Regional playbook: music venues in Mexico, content in Brazil
PlayUZU’s moves in Peru mirror a regional strategy that blends mass entertainment with gaming. In Mexico, the company partnered with concert promoter OCESA to become an official sponsor of the Palacio de los Deportes for the 2025–2026 season. The deal, outlined in PlayUZU’s OCESA sponsorship, ties the brand to more than 40 shows and packages event access as player perks. The “Sounds Like PlayUZU” campaign emphasizes music and experiential rewards, turning live events into acquisition and retention tools.
In Brazil, SkillOnNet has leaned on content breadth, teaming with Greentube to launch popular slot titles on Feb. 27, as reported in the Peru campaign coverage. While that note sat beneath the Peru ad news, it underscores a portfolio strategy: amplify entertainment-led marketing while ensuring a steady pipeline of recognizable games. For Peru, that suggests future campaigns could blend Aguilar’s presence with event-led promotions and new content drops to maintain share of voice after the initial splash.

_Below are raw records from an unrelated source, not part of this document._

import Summits.MatrixMultiplication.OmegaCensus.BoxRatioSectionLaw
import Mathlib.GroupTheory.Complement
import Mathlib.Data.Set.Card

/-!
# ω-census, family (b3): conjecture C9 (a) in the kernel — box-usefulness passes to subgroups and quotients

HONEST FRAMING (pub-omega census; verbatim): lottery ticket; floor = certified bounds/negative ranges.  Census BOOKKEEPING for
the typed conjecture C9 (`BoxRatioSectionLaw.lean`, STRUCTURE.md §2): its PROVED half (a) 'the box ratio α(G;|G|,3,3)/|G| is
monotone under sections', stated in the vocabulary of `BoxUseful` (α < (9/5)|G|) for SUBGROUPS and QUOTIENTS; so the class of
box-useful finite groups is closed under sections, which is why C9 (b) lists section-closed classes.  Nothing here is
progress on `ω`.

**Theorem (`BoxUseful.subgroup`).** If `G` is box-useful then so is every subgroup `H ≤ G`.  *Proof (right-transversal lift,
the box form of `realizesTPP_index_mul_of_subgroup`):* with `R` a right transversal of `H`, an independent set `I` of `H`-cells
in `H × Y × W` lifts to the `[G:H]·|I|` distinct `G`-cells `(h r, y, w)`, which are independent — a trivial word
`(h r)(h' r')⁻¹ (y y'⁻¹)(w w'⁻¹)` forces `r r'⁻¹ ∈ H`, so `r = r'`, and then it is the word of the two `H`-cells; hence
`5·[G:H]·|I| < 9·|G| = 9·[G:H]·|H|`. ∎
**Theorem (`BoxUseful.quotient`).** If `G` is box-useful then so is `G ⧸ N` for every normal `N`.  *Proof (the box form of
Cohn–Umans Lemma 2.2):* along a section `σ` of `G → G/N`, an independent set `I` of `G/N`-cells lifts to the `|N|·|I|` cells
`(σ(q) n, σ(ȳ), σ(w̄))`, `n ∈ N`; a trivial word projects to the trivial word of the two `G/N`-cells, so either they are
distinct members of `I` (excluded) or equal, and then the word is `σ(q) n n'⁻¹ σ(q)⁻¹ ≠ 1`; hence `5·|N|·|I| < 9·|G|`. ∎
-/

namespace Summit.MatrixMultiplication.OmegaCensus

open Finset ProductBoxBound

variable {G : Type*} [Group G] [Fintype G] [DecidableEq G]

omit [Fintype G] [DecidableEq G] in
/-- The cell word commutes with the inclusion of a subgroup (componentwise). [folklore] -/
theorem cellWord_subtype (H : Subgroup G) (c c' : ↥H × ↥H × ↥H) :
    ((cellWord c c' : ↥H) : G) = cellWord ((c.1 : G), ((c.2.1 : G), (c.2.2 : G))) ((c'.1 : G), ((c'.2.1 : G), (c'.2.2 : G))) := by
  simp [cellWord]

/-- **C9 (a), subgroup half, in the kernel.** Box-usefulness passes from a finite group to each of its subgroups
(right-transversal lift of independent cell sets). [folklore] -/
theorem BoxUseful.subgroup (hG : BoxUseful G) (H : Subgroup G) [Fintype ↥H] : BoxUseful ↥H := by
  classical
  intro Y W hY hW I hI hind
  obtain ⟨R, hR, -⟩ := H.exists_isComplement_right 1
  have hRfin : R.Finite := Set.toFinite R
  have memRf : ∀ r, r ∈ hRfin.toFinset ↔ r ∈ R := fun r => Set.Finite.mem_toFinset hRfin
  have cardRf : hRfin.toFinset.card = H.index := by
    rw [← hR.ncard_right, Set.ncard_eq_toFinset_card R hRfin]
  have uniq : ∀ (h₁ h₂ : G) (r₁ r₂ : G), h₁ ∈ H → h₂ ∈ H → r₁ ∈ R → r₂ ∈ R →
      h₁ * r₁ = h₂ * r₂ → h₁ = h₂ ∧ r₁ = r₂ := by
    intro h₁ h₂ r₁ r₂ hh₁ hh₂ hr₁ hr₂ heq
    have := @hR.1 (⟨h₁, hh₁⟩, ⟨r₁, hr₁⟩) (⟨h₂, hh₂⟩, ⟨r₂, hr₂⟩) (by simpa using heq)
    simp only [Prod.mk.injEq, Subtype.mk.injEq] at this
    exact this
  -- the lift of cells
  let lift : (↥H × ↥H × ↥H) × G → G × G × G := fun p => ((p.1.1 : G) * p.2, ((p.1.2.1 : G), (p.1.2.2 : G)))
  have lift_inj : Set.InjOn lift ↑(I ×ˢ hRfin.toFinset) := by
    rintro ⟨c, r⟩ hcr ⟨c', r'⟩ hcr' heq
    simp only [Finset.coe_product, Set.mem_prod, Finset.mem_coe, memRf] at hcr hcr'
    simp only [lift, Prod.mk.injEq] at heq
    obtain ⟨h1, h23⟩ := heq
    obtain ⟨hx, hr⟩ := uniq _ _ _ _ c.1.2 c'.1.2 hcr.2 hcr'.2 h1
    have hc : c = c' := Prod.ext (Subtype.ext hx) (Prod.ext (Subtype.ext h23.1) (Subtype.ext h23.2))
    exact Prod.ext hc hr
  let emb : ↥H ↪ G := ⟨Subtype.val, Subtype.val_injective⟩
  set J : Finset (G × G × G) := (I ×ˢ hRfin.toFinset).image lift with hJ
  have hJcard : J.card = I.card * H.index := by
    rw [hJ, Finset.card_image_of_injOn lift_inj, Finset.card_product, cardRf]
  have hJbox : J ⊆ univ ×ˢ (Y.map emb ×ˢ W.map emb) := by
    intro P hP
    obtain ⟨⟨c, r⟩, hcr, rfl⟩ := Finset.mem_image.1 hP
    rw [Finset.mem_product] at hcr
    have hc := hI hcr.1
    simp only [Finset.mem_product, Finset.mem_univ, true_and] at hc
    simp only [lift, Finset.mem_product, Finset.mem_univ, true_and, Finset.mem_map, Function.Embedding.coeFn_mk, emb]
    exact ⟨⟨c.2.1, hc.1, rfl⟩, ⟨c.2.2, hc.2, rfl⟩⟩
  have hJind : ∀ P ∈ J, ∀ P' ∈ J, P ≠ P' → cellWord P P' ≠ 1 := by
    intro P hP P' hP' hne hw
    obtain ⟨⟨c, r⟩, hcr, rfl⟩ := Finset.mem_image.1 hP
    obtain ⟨⟨c', r'⟩, hcr', rfl⟩ := Finset.mem_image.1 hP'
    simp only [Finset.mem_product, memRf] at hcr hcr'
    -- the hidden `H`-word
    set k : ↥H := c.2.1 * c'.2.1⁻¹ * (c.2.2 * c'.2.2⁻¹) with hk
    have hkG : (k : G) = (c.2.1 : G) * (c'.2.1 : G)⁻¹ * ((c.2.2 : G) * (c'.2.2 : G)⁻¹) := by simp [hk]
    have hw' : (c.1 : G) * r * ((c'.1 : G) * r')⁻¹ * (k : G) = 1 := by
      rw [hkG]; simpa only [lift, cellWord, mul_assoc] using hw
    have hX : (c.1 : G) * r * ((c'.1 : G) * r')⁻¹ = (k : G)⁻¹ := eq_inv_of_mul_eq_one_left hw'
    have hr : r = (c.1 : G)⁻¹ * (k : G)⁻¹ * (c'.1 : G) * r' := by
      have : r = ((c.1 : G)⁻¹) * ((c.1 : G) * r * ((c'.1 : G) * r')⁻¹) * ((c'.1 : G) * r') := by group
      rw [hX] at this; simpa only [mul_assoc] using this
    have hmem : (c.1 : G)⁻¹ * (k : G)⁻¹ * (c'.1 : G) ∈ H :=
      H.mul_mem (H.mul_mem (H.inv_mem c.1.2) (H.inv_mem k.2)) c'.1.2
    obtain ⟨-, hrr⟩ := uniq 1 ((c.1 : G)⁻¹ * (k : G)⁻¹ * (c'.1 : G)) r r' H.one_mem hmem hcr.2 hcr'.2
      (by rw [one_mul]; exact hr)
    subst hrr
    -- now the word is `H`'s own cell word
    have hcc : c ≠ c' := by
      rintro rfl; exact hne rfl
    have hH : ((cellWord c c' : ↥H) : G) = 1 := by
      rw [cellWord_subtype]
      have h1 : (c.1 : G) * r * ((c'.1 : G) * r)⁻¹ = (c.1 : G) * (c'.1 : G)⁻¹ := by group
      have := hw; simp only [lift, cellWord] at this ⊢; rw [h1] at this; exact this
    exact hind c hcr.1 c' hcr'.1 hcc (Subtype.ext (by simpa using hH))
  have key := hG (Y.map emb) (W.map emb) (by rw [Finset.card_map, hY]) (by rw [Finset.card_map, hW]) J hJbox hJind
  rw [hJcard] at key
  have hGcard : Fintype.card G = Fintype.card ↥H * H.index := by
    rw [Fintype.card_eq_nat_card, Fintype.card_eq_nat_card]; exact (H.card_mul_index).symm
  rw [hGcard] at key
  have hidx : 0 < H.index := Nat.pos_of_ne_zero H.index_ne_zero_of_finite
  nlinarith [key, hidx]

omit [Fintype G] [DecidableEq G] in
/-- The cell word is mapped by a group homomorphism componentwise. [folklore] -/
theorem map_cellWord {K : Type*} [Group K] [DecidableEq K] (f : G →* K) (P P' : G × G × G) :
    f (cellWord P P') = cellWord (f P.1, (f P.2.1, f P.2.2)) (f P'.1, (f P'.2.1, f P'.2.2)) := by
  simp [cellWord, map_mul, map_inv]

/-- **C9 (a), quotient half, in the kernel.** Box-usefulness passes from a finite group to each of its quotients (lift every
cell `(q, ȳ, w̄)` to all `|N|` cells `(x, y, w)` over `q` along a section). [folklore] -/
theorem BoxUseful.quotient (hG : BoxUseful G) (N : Subgroup G) [N.Normal] [Fintype (G ⧸ N)] [DecidableEq (G ⧸ N)] :
    BoxUseful (G ⧸ N) := by
  classical
  intro Y W hY hW I hI hind
  haveI : Fintype ↥N := Fintype.ofFinite _
  set φ : G →* G ⧸ N := QuotientGroup.mk' N with hφdef
  have hφ : Function.Surjective φ := QuotientGroup.mk'_surjective N
  set σ : G ⧸ N → G := Function.surjInv hφ with hσdef
  have hσ : ∀ q, φ (σ q) = q := Function.surjInv_eq hφ
  have σinj : Function.Injective σ := Function.injective_surjInv hφ
  have hφN : ∀ n : ↥N, φ (n : G) = 1 := fun n => by
    rw [hφdef, QuotientGroup.mk'_apply, QuotientGroup.eq_one_iff]; exact n.2
  have hφlift : ∀ (q : G ⧸ N) (n : ↥N), φ (σ q * (n : G)) = q := fun q n => by rw [map_mul, hσ, hφN, mul_one]
  let emb : (G ⧸ N) ↪ G := ⟨σ, σinj⟩
  let lift : ((G ⧸ N) × (G ⧸ N) × (G ⧸ N)) × ↥N → G × G × G := fun p => (σ p.1.1 * (p.2 : G), (σ p.1.2.1, σ p.1.2.2))
  have lift_inj : Set.InjOn lift ↑(I ×ˢ (Finset.univ : Finset ↥N)) := by
    rintro ⟨c, n⟩ - ⟨c', n'⟩ - heq
    simp only [lift, Prod.mk.injEq] at heq
    obtain ⟨h1, h2, h3⟩ := heq
    have hq : c.1 = c'.1 := by
      have := congrArg φ h1; rwa [hφlift, hφlift] at this
    have hn : n = n' := by
      rw [hq] at h1; exact Subtype.ext (mul_left_cancel h1)
    exact Prod.ext (Prod.ext hq (Prod.ext (σinj h2) (σinj h3))) hn
  set J : Finset (G × G × G) := (I ×ˢ (Finset.univ : Finset ↥N)).image lift with hJ
  have hJcard : J.card = I.card * Fintype.card ↥N := by
    rw [hJ, Finset.card_image_of_injOn lift_inj, Finset.card_product, Finset.card_univ]
  have hJbox : J ⊆ univ ×ˢ (Y.map emb ×ˢ W.map emb) := by
    intro P hP
    obtain ⟨⟨c, n⟩, hcn, rfl⟩ := Finset.mem_image.1 hP
    rw [Finset.mem_product] at hcn
    have hc := hI hcn.1
    simp only [Finset.mem_product, Finset.mem_univ, true_and] at hc
    simp only [lift, Finset.mem_product, Finset.mem_univ, true_and, Finset.mem_map, Function.Embedding.coeFn_mk, emb]
    exact ⟨⟨c.2.1, hc.1, rfl⟩, ⟨c.2.2, hc.2, rfl⟩⟩
  have hJind : ∀ P ∈ J, ∀ P' ∈ J, P ≠ P' → cellWord P P' ≠ 1 := by
    intro P hP P' hP' hne hw
    obtain ⟨⟨c, n⟩, hcn, rfl⟩ := Finset.mem_image.1 hP
    obtain ⟨⟨c', n'⟩, hcn', rfl⟩ := Finset.mem_image.1 hP'
    rw [Finset.mem_product] at hcn hcn'
    -- project the word to the quotient: it is the word of `c, c'`
    have hproj : cellWord c c' = 1 := by
      have := congrArg φ hw
      rw [map_cellWord, map_one] at this
      simpa only [lift, hφlift, hσ] using this
    by_cases hcc : c = c'
    · subst hcc
      have hnn : n ≠ n' := by rintro rfl; exact hne rfl
      apply hnn
      -- the word is `σq n (σq n')⁻¹`
      have : σ c.1 * (n : G) * (σ c.1 * (n' : G))⁻¹ = 1 := by simpa [lift, cellWord] using hw
      have h2 : (n : G) = (n' : G) := by
        have := mul_inv_eq_one.1 this
        exact mul_left_cancel this
      exact Subtype.ext h2
    · exact hind c hcn.1 c' hcn'.1 hcc hproj
  have key := hG (Y.map emb) (W.map emb) (by rw [Finset.card_map, hY]) (by rw [Finset.card_map, hW]) J hJbox hJind
  rw [hJcard] at key
  have hGcard : Fintype.card G = Fintype.card (G ⧸ N) * Fintype.card ↥N := by
    rw [Fintype.card_eq_nat_card, Fintype.card_eq_nat_card, Fintype.card_eq_nat_card]
    exact Subgroup.card_eq_card_quotient_mul_card_subgroup N
  rw [hGcard] at key
  have hN : 0 < Fintype.card ↥N := Fintype.card_pos
  nlinarith [key, hN]

end Summit.MatrixMultiplication.OmegaCensus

Put together, the Mexico sponsorship, Brazilian content tie-ups and Peru media push show a pattern. PlayUZU targets mass culture venues and personalities to legitimize online casino play and build community, then reinforces with product claims around fairness and variety.
Industry momentum: ambassadors as acquisition engines
PlayUZU’s use of a local celebrity follows a wider shift in gaming marketing toward personality-led growth. In the United States, BetMGM has stacked a roster of sports icons and recently added Derek Jeter as an ambassador, pairing national ads with VIP events and even a Jeter-themed slot. The model is familiar: lend mainstream credibility, unlock media formats that perform better with recognizable faces and create exclusive experiences that nudge sign-ups.
In India, game developer Spribe has made its crash title Aviator synonymous with cricket stars, naming Harbhajan Singh and Yuzvendra Chahal as ambassadors for campaigns aimed at tens of millions of monthly players. Those partnerships illustrate how a single title can scale awareness through sporting credibility and high-frequency social content.
The stakes for PlayUZU in Peru are similar. The ad spend builds broad reach. An ambassador sharpens the message and extends it across channels where performance depends on trust. If the brand follows its Mexico playbook and Brazilian content cadence, it can cycle promotions, events and new titles around a consistent personality. That can reduce customer acquisition costs over time and stabilize retention in a market where new entrants will keep pushing price and bonus mechanics.
The causality is straightforward. Big media makes the introduction. Celebrity makes the pitch believable. Product policies and content keep players from churning. For now, PlayUZU has all three in motion in Peru — and a regional blueprint that suggests the campaign is just getting started.